## INSTRUCTIONS TO FOLLOW
Here are the records. Write out exactly the lines between the one holding "this says: some" and the one holding "plane, not the", inclusive.
(SOURCE DATA begins)
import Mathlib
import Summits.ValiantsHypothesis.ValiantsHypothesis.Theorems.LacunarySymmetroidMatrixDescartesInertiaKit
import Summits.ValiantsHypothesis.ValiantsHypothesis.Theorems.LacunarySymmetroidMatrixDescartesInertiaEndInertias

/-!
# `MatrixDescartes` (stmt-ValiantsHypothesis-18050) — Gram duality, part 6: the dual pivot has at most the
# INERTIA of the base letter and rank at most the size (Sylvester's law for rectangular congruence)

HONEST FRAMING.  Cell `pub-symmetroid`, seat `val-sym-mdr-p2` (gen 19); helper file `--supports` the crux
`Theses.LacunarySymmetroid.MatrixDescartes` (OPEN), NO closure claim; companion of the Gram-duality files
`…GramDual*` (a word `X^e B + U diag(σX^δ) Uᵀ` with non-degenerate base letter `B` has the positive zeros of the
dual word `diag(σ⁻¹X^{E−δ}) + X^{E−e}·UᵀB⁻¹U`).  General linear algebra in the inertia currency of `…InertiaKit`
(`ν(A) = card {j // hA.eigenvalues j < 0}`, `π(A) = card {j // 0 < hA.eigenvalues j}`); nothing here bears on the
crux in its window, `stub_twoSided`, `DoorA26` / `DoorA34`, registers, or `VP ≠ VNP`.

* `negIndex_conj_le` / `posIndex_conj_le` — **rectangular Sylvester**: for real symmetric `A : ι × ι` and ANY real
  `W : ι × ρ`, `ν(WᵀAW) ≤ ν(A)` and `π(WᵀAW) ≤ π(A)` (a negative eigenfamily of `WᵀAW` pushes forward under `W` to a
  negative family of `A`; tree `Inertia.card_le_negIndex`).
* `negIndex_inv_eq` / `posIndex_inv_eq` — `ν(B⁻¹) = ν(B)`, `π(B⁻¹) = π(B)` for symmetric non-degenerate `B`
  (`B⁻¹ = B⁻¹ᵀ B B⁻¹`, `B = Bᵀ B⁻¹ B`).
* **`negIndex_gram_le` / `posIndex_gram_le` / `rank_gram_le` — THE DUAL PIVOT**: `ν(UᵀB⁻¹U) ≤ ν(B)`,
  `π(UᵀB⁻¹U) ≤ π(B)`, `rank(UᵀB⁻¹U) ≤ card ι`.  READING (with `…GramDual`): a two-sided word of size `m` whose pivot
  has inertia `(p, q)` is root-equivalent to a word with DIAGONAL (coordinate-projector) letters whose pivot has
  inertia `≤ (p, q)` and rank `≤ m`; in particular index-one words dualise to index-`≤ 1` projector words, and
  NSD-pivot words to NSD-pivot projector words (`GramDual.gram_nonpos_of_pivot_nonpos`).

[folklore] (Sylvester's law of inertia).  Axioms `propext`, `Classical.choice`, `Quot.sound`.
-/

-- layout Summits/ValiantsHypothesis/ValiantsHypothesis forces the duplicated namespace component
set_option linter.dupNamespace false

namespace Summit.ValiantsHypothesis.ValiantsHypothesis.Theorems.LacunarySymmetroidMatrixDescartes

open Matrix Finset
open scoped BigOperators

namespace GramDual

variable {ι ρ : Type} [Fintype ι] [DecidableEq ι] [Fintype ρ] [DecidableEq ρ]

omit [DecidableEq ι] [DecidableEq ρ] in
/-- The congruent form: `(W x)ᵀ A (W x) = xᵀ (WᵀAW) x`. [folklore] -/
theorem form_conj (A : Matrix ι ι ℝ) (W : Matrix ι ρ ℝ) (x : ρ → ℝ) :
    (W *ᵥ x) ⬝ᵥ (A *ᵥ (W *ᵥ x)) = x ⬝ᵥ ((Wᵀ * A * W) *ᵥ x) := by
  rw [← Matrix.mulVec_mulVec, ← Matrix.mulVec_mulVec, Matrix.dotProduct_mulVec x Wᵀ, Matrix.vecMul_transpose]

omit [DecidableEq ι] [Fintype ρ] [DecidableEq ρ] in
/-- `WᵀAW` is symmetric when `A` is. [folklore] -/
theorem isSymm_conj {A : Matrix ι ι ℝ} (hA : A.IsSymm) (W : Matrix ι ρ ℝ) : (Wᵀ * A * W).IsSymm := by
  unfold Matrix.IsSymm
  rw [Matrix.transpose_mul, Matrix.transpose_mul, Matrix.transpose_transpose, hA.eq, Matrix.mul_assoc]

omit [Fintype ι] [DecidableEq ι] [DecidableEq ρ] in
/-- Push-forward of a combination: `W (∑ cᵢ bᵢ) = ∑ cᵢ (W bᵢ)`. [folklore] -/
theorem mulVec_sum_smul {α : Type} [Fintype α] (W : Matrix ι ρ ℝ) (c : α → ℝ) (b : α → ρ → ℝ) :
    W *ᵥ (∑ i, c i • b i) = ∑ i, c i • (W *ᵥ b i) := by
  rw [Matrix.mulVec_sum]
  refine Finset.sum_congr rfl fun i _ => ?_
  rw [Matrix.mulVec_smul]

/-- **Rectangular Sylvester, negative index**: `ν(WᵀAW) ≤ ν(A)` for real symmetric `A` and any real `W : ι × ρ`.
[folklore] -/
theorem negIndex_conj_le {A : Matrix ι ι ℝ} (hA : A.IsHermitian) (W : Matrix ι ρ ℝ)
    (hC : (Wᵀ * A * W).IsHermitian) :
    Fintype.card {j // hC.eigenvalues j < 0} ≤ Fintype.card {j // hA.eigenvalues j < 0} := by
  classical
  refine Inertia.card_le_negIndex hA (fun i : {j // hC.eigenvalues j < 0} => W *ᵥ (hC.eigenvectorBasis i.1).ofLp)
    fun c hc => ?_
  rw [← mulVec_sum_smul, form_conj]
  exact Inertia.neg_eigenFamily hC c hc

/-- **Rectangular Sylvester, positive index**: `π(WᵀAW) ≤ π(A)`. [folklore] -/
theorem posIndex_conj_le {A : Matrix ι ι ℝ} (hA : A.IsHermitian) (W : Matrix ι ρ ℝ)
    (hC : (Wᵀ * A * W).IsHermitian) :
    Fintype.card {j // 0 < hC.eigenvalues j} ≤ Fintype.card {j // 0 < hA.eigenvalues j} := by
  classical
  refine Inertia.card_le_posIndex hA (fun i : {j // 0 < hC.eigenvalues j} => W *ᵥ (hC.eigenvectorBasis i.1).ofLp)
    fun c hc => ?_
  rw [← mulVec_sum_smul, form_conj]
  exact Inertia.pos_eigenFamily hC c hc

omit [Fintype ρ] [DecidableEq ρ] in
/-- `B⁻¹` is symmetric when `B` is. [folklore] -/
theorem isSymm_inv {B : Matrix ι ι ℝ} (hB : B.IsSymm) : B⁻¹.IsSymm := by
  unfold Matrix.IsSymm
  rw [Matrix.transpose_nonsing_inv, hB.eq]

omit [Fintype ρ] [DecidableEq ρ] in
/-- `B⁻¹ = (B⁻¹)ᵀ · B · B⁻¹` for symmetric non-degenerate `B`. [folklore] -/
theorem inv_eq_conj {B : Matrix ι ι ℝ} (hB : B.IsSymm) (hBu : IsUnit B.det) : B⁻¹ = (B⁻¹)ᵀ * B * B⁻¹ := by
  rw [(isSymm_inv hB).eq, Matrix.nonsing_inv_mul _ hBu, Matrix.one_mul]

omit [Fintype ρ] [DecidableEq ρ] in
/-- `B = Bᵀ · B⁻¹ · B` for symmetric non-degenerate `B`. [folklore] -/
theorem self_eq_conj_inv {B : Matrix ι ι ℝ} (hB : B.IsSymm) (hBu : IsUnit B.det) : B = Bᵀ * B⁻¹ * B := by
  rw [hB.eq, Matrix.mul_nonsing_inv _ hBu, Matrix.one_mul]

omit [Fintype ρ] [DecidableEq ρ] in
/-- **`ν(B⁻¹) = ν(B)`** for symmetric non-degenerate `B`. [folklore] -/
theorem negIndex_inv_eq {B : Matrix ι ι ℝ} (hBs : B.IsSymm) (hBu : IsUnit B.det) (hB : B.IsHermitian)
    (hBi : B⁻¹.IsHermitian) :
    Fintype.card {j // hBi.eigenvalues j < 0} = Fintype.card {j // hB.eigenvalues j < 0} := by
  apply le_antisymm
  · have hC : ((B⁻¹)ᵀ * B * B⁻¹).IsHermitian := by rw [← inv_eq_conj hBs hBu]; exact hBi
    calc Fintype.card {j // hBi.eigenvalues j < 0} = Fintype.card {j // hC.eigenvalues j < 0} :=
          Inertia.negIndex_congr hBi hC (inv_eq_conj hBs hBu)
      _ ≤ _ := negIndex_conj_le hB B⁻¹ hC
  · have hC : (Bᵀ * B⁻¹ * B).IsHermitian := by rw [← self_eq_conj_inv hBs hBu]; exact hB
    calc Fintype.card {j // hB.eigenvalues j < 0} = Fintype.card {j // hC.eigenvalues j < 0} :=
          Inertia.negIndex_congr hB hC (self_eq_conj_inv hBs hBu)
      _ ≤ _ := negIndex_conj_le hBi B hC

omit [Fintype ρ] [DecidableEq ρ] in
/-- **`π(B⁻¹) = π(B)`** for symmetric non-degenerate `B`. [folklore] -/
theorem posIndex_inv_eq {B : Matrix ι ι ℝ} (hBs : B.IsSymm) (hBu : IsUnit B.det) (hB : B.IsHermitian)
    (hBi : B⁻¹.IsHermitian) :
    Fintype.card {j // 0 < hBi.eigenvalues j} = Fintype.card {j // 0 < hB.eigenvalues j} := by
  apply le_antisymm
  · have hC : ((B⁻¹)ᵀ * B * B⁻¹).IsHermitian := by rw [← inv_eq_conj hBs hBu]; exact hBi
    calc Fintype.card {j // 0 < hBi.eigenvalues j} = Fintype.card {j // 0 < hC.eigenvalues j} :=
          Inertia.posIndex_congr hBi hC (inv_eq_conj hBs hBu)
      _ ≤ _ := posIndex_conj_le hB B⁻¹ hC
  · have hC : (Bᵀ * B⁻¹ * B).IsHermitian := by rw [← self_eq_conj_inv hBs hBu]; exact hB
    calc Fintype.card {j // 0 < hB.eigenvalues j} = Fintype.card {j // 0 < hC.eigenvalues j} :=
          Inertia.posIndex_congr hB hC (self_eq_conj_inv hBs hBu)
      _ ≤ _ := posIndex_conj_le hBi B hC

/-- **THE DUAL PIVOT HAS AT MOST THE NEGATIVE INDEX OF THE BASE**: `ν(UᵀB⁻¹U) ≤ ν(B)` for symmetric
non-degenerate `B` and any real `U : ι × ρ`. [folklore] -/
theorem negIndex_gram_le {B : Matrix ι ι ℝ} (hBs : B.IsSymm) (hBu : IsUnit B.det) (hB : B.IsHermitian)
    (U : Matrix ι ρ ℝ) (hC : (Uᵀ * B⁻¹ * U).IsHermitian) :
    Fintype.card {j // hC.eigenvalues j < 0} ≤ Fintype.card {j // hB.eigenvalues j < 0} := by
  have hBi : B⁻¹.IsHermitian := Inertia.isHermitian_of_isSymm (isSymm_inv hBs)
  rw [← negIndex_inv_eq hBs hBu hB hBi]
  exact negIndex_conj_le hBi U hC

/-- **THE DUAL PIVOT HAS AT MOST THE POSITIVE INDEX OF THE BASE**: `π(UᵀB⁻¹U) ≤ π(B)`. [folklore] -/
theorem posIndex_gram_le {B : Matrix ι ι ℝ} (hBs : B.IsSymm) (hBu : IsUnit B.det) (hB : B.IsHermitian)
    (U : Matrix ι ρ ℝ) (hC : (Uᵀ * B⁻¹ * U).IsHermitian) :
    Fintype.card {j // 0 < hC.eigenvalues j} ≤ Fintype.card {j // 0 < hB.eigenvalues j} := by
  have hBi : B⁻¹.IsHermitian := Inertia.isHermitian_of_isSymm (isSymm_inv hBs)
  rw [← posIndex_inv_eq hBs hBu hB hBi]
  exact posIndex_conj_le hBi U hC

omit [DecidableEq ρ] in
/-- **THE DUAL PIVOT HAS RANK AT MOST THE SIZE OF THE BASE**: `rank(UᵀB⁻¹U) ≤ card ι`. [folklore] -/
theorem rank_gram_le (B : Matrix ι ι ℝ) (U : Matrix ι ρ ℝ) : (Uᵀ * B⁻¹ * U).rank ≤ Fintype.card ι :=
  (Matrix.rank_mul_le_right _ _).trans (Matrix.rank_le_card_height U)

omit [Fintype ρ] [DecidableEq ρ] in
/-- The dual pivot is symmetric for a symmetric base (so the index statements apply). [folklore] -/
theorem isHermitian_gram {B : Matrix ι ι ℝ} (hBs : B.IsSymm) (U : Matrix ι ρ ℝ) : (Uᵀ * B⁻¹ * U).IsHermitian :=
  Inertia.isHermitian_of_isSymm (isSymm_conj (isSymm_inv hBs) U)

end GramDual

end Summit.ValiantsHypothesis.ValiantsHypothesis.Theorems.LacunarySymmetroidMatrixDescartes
(SOURCE DATA ends)
(SOURCE DATA begins)
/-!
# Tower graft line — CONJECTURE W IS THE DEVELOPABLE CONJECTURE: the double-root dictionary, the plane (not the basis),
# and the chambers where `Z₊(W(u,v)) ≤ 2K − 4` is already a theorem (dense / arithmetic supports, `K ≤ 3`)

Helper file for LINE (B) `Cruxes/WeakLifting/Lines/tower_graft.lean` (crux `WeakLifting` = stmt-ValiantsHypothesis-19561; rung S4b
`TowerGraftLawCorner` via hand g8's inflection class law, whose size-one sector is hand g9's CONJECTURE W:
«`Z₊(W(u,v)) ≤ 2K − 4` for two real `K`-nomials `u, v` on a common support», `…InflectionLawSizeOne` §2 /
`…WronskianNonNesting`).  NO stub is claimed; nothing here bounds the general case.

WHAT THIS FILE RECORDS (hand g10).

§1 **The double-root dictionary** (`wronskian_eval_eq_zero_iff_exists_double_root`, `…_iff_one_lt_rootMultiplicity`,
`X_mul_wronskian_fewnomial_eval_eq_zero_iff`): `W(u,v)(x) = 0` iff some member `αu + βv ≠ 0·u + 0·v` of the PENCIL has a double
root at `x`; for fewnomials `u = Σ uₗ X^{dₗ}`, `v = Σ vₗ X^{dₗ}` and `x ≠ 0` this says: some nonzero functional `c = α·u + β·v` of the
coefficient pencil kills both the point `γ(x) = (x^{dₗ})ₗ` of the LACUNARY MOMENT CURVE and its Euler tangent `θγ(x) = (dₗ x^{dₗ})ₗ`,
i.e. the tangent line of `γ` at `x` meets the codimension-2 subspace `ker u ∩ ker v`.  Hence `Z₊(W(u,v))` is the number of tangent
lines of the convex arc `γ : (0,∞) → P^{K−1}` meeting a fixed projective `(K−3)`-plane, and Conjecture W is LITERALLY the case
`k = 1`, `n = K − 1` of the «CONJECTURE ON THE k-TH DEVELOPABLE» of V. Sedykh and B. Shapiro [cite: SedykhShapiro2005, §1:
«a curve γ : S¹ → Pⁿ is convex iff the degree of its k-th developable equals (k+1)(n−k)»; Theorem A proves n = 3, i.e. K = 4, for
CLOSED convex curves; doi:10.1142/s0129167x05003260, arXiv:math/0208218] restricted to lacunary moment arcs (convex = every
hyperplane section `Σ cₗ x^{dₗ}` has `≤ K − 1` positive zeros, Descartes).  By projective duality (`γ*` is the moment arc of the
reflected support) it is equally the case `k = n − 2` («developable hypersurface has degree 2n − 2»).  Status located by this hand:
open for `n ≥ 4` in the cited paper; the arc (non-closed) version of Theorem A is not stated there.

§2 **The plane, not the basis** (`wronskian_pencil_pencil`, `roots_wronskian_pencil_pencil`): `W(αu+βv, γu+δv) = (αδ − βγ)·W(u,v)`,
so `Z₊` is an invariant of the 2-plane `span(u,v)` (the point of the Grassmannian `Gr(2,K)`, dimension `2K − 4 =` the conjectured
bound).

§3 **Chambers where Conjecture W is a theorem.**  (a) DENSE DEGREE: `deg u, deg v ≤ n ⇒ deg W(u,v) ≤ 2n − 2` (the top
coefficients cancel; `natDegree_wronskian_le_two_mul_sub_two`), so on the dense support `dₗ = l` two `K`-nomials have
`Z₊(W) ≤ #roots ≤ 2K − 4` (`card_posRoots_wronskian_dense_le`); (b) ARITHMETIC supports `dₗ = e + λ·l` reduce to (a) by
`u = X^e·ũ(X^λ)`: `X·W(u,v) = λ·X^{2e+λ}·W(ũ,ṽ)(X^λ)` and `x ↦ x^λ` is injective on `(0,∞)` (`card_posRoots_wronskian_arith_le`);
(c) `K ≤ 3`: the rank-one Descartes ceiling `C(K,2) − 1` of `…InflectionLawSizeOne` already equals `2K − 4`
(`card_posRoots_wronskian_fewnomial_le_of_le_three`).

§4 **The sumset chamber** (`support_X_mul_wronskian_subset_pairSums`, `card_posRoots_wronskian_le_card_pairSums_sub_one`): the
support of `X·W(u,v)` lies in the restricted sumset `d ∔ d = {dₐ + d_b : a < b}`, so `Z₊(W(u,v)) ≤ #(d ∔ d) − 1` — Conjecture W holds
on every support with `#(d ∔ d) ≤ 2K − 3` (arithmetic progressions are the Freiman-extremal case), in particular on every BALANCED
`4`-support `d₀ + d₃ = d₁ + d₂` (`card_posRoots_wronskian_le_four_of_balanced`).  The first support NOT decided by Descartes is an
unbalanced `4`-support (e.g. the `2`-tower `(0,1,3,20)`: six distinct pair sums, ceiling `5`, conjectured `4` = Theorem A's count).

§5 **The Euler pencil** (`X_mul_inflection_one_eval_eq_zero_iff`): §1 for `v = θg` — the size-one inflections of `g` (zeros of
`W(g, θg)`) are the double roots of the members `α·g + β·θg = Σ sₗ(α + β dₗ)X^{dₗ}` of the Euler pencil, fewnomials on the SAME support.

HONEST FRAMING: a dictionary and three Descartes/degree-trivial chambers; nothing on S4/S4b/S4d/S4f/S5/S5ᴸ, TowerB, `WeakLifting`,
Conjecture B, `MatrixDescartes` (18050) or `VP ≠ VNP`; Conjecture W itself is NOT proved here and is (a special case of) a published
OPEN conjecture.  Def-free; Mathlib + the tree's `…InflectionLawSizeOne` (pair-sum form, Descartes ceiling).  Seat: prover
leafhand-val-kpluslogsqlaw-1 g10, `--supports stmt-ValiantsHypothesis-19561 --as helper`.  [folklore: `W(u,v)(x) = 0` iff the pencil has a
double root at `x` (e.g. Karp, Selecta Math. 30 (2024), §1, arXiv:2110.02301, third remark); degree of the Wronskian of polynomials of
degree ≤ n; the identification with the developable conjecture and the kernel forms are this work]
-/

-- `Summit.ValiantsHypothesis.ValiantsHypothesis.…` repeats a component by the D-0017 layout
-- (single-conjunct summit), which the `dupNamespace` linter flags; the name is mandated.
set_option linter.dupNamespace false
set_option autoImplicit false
(SOURCE DATA ends)
## OUTPUT
root at `x`; for fewnomials `u = Σ uₗ X^{dₗ}`, `v = Σ vₗ X^{dₗ}` and `x ≠ 0` this says: some nonzero functional `c = α·u + β·v` of the
coefficient pencil kills both the point `γ(x) = (x^{dₗ})ₗ` of the LACUNARY MOMENT CURVE and its Euler tangent `θγ(x) = (dₗ x^{dₗ})ₗ`,
i.e. the tangent line of `γ` at `x` meets the codimension-2 subspace `ker u ∩ ker v`.  Hence `Z₊(W(u,v))` is the number of tangent
lines of the convex arc `γ : (0,∞) → P^{K−1}` meeting a fixed projective `(K−3)`-plane, and Conjecture W is LITERALLY the case
`k = 1`, `n = K − 1` of the «CONJECTURE ON THE k-TH DEVELOPABLE» of V. Sedykh and B. Shapiro [cite: SedykhShapiro2005, §1:
«a curve γ : S¹ → Pⁿ is convex iff the degree of its k-th developable equals (k+1)(n−k)»; Theorem A proves n = 3, i.e. K = 4, for
CLOSED convex curves; doi:10.1142/s0129167x05003260, arXiv:math/0208218] restricted to lacunary moment arcs (convex = every
hyperplane section `Σ cₗ x^{dₗ}` has `≤ K − 1` positive zeros, Descartes).  By projective duality (`γ*` is the moment arc of the
reflected support) it is equally the case `k = n − 2` («developable hypersurface has degree 2n − 2»).  Status located by this hand:
open for `n ≥ 4` in the cited paper; the arc (non-closed) version of Theorem A is not stated there.

§2 **The plane, not the basis** (`wronskian_pencil_pencil`, `roots_wronskian_pencil_pencil`): `W(αu+βv, γu+δv) = (αδ − βγ)·W(u,v)`,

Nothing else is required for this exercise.